WORK REQUEST:
Return only that part of the material below which starts with the line containing "(by linarith) (by linarith) hα0" and goes on through the line containing "1) (hβ : y ≤ q * β)", restated exactly.

RECORDS TO USE:
'''
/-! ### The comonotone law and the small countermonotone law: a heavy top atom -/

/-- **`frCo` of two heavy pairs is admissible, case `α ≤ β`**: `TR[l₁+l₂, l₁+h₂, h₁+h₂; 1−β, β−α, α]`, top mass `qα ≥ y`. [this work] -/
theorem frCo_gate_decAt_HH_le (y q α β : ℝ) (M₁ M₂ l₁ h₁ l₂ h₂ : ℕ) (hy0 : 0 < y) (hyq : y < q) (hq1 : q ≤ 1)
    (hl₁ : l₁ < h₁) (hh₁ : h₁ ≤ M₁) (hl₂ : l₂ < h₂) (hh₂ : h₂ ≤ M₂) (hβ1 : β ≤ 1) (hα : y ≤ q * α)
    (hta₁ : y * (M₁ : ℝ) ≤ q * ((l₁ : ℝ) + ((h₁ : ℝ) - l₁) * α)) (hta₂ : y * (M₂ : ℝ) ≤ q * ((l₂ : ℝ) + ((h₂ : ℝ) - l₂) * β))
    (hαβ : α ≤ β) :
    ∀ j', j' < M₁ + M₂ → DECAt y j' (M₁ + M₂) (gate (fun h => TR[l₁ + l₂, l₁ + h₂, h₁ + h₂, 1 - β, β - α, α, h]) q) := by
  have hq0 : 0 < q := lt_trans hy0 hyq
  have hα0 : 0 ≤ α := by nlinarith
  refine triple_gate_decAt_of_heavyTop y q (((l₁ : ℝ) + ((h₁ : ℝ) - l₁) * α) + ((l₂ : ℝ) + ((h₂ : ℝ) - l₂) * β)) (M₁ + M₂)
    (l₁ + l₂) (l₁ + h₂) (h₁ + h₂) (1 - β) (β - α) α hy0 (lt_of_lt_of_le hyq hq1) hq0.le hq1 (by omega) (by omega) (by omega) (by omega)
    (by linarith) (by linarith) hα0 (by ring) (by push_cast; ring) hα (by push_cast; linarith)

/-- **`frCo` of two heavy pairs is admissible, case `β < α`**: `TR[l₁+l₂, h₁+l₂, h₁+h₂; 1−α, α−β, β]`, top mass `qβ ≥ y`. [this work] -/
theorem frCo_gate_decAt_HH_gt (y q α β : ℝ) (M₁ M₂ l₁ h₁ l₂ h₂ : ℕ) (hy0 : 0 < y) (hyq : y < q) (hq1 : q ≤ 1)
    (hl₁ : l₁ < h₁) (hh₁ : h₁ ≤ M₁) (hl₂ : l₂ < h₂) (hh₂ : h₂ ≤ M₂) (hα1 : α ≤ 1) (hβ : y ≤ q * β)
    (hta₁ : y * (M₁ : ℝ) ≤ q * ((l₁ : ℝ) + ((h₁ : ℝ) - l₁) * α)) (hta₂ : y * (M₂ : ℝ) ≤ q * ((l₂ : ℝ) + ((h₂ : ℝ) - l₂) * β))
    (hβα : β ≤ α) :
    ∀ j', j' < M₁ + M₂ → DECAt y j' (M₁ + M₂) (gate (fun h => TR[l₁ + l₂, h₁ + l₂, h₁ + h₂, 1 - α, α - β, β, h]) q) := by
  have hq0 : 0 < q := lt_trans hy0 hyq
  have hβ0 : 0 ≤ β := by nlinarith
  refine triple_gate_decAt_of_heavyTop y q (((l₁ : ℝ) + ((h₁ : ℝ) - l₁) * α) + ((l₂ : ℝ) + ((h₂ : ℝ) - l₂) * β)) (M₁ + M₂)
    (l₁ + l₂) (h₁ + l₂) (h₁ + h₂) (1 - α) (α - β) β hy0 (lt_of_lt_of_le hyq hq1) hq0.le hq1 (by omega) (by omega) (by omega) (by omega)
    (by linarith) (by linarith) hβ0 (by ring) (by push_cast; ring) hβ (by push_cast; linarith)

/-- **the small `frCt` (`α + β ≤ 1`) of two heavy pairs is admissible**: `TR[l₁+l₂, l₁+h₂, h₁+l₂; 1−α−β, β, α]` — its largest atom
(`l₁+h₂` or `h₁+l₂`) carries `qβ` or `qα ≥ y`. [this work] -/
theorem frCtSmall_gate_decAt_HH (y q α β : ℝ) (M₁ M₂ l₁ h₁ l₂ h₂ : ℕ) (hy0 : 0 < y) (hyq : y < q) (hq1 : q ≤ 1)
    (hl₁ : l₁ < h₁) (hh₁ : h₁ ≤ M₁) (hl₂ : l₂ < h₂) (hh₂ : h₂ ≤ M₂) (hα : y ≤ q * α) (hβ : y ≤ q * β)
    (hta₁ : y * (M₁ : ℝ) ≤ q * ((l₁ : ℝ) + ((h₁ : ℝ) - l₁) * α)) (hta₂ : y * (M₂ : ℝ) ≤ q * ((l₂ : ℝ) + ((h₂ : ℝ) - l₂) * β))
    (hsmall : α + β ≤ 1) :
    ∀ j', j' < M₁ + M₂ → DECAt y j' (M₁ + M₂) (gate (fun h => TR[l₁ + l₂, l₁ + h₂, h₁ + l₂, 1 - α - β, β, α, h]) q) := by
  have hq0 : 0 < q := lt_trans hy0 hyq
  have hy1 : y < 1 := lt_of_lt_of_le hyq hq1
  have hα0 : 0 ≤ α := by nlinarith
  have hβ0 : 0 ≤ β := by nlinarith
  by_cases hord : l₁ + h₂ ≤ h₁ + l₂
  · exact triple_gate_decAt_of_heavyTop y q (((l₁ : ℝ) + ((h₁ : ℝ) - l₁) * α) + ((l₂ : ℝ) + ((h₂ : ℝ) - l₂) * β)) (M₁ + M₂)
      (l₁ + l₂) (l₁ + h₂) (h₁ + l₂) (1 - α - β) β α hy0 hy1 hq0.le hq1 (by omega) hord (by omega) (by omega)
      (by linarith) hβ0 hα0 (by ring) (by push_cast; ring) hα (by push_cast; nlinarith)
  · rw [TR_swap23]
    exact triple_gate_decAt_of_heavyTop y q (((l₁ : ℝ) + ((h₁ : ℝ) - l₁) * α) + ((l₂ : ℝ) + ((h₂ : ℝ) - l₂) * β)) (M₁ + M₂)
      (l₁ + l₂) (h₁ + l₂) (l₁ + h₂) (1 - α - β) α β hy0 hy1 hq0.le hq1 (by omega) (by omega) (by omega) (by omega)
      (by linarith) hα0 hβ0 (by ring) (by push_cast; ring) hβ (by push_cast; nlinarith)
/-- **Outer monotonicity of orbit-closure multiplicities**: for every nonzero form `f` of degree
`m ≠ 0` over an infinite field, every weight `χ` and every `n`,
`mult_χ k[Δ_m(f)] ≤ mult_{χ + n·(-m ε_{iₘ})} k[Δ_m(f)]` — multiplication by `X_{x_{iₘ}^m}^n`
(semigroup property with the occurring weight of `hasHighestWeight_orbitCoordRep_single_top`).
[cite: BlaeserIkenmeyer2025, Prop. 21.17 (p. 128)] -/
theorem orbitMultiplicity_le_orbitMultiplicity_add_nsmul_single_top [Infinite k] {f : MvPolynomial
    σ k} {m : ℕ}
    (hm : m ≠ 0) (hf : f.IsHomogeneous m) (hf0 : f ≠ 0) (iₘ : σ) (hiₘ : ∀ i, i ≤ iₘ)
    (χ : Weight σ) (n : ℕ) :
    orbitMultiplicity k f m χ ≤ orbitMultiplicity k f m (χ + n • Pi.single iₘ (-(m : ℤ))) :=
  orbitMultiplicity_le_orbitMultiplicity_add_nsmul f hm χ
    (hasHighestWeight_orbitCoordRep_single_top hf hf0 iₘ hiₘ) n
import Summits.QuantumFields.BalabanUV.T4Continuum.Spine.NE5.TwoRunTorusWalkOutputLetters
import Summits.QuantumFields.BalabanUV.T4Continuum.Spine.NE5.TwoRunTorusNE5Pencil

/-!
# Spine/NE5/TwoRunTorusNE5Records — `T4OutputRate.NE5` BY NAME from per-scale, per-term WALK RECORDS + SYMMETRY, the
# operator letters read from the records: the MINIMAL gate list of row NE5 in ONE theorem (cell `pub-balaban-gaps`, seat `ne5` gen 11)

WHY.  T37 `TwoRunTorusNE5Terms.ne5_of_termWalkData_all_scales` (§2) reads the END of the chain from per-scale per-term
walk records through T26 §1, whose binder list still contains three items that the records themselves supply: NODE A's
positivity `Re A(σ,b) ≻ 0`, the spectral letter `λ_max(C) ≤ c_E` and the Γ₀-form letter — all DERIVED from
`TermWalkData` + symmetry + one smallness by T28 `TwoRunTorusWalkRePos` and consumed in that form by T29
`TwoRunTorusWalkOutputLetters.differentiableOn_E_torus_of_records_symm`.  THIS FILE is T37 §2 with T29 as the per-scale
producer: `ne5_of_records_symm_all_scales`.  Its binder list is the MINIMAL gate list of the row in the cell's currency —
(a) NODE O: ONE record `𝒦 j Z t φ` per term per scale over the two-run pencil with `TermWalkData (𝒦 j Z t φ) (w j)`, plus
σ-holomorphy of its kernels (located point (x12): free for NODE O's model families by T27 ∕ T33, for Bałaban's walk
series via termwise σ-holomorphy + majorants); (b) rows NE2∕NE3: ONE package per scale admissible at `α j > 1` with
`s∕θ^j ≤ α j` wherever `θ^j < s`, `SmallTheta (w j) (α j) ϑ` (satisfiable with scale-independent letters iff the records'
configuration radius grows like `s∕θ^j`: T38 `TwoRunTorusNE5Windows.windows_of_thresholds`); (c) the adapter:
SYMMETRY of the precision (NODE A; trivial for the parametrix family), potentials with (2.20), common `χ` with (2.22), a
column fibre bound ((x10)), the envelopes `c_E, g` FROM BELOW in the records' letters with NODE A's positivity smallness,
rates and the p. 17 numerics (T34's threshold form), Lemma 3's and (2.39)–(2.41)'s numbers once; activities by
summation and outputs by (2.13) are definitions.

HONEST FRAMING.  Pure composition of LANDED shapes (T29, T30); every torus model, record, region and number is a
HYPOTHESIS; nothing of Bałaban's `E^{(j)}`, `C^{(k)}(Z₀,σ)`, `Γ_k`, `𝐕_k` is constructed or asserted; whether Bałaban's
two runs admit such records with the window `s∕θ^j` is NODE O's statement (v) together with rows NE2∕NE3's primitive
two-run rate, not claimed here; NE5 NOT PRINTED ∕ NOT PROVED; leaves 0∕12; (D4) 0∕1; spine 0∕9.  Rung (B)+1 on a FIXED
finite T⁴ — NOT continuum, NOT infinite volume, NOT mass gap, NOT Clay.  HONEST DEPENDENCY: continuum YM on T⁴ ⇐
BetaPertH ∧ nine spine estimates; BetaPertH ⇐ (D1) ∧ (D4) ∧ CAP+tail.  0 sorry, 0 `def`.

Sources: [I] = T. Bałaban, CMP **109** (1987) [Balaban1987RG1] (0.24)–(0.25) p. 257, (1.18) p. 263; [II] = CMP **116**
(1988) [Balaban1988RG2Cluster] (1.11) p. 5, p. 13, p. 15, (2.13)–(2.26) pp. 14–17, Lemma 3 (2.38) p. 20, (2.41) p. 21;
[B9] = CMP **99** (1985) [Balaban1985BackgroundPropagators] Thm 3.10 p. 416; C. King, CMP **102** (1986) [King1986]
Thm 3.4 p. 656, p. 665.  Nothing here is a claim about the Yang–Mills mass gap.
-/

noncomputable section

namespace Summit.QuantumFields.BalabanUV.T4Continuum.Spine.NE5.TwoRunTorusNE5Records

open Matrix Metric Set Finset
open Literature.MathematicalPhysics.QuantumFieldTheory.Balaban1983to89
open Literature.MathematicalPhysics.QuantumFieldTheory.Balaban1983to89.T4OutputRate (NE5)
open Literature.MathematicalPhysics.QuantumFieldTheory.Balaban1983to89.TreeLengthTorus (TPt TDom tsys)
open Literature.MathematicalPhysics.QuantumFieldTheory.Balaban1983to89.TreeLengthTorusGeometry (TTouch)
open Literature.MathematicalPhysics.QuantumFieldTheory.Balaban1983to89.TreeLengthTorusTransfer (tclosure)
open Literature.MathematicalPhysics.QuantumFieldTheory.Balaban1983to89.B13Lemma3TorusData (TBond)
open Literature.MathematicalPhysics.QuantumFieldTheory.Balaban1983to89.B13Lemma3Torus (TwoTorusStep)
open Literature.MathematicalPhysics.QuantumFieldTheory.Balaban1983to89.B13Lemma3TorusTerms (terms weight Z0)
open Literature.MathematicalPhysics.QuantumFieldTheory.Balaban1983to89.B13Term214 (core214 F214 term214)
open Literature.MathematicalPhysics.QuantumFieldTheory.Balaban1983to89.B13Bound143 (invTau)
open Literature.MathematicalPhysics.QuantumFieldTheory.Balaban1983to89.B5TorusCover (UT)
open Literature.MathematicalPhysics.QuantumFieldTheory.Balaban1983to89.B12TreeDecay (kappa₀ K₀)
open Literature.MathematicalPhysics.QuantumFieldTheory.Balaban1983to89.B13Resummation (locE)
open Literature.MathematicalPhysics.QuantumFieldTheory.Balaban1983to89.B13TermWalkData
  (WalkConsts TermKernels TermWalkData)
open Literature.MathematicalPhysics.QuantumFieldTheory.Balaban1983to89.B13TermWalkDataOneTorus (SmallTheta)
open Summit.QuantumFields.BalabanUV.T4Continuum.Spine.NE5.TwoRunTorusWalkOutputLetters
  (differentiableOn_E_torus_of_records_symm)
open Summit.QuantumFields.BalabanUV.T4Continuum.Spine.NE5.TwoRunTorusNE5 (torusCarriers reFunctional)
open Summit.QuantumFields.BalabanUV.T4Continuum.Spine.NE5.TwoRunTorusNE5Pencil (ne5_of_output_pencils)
'''
COMPLETED TASK:
    (by linarith) (by linarith) hα0 (by ring) (by push_cast; ring) hα (by push_cast; linarith)

/-- **`frCo` of two heavy pairs is admissible, case `β < α`**: `TR[l₁+l₂, h₁+l₂, h₁+h₂; 1−α, α−β, β]`, top mass `qβ ≥ y`. [this work] -/
theorem frCo_gate_decAt_HH_gt (y q α β : ℝ) (M₁ M₂ l₁ h₁ l₂ h₂ : ℕ) (hy0 : 0 < y) (hyq : y < q) (hq1 : q ≤ 1)
    (hl₁ : l₁ < h₁) (hh₁ : h₁ ≤ M₁) (hl₂ : l₂ < h₂) (hh₂ : h₂ ≤ M₂) (hα1 : α ≤ 1) (hβ : y ≤ q * β)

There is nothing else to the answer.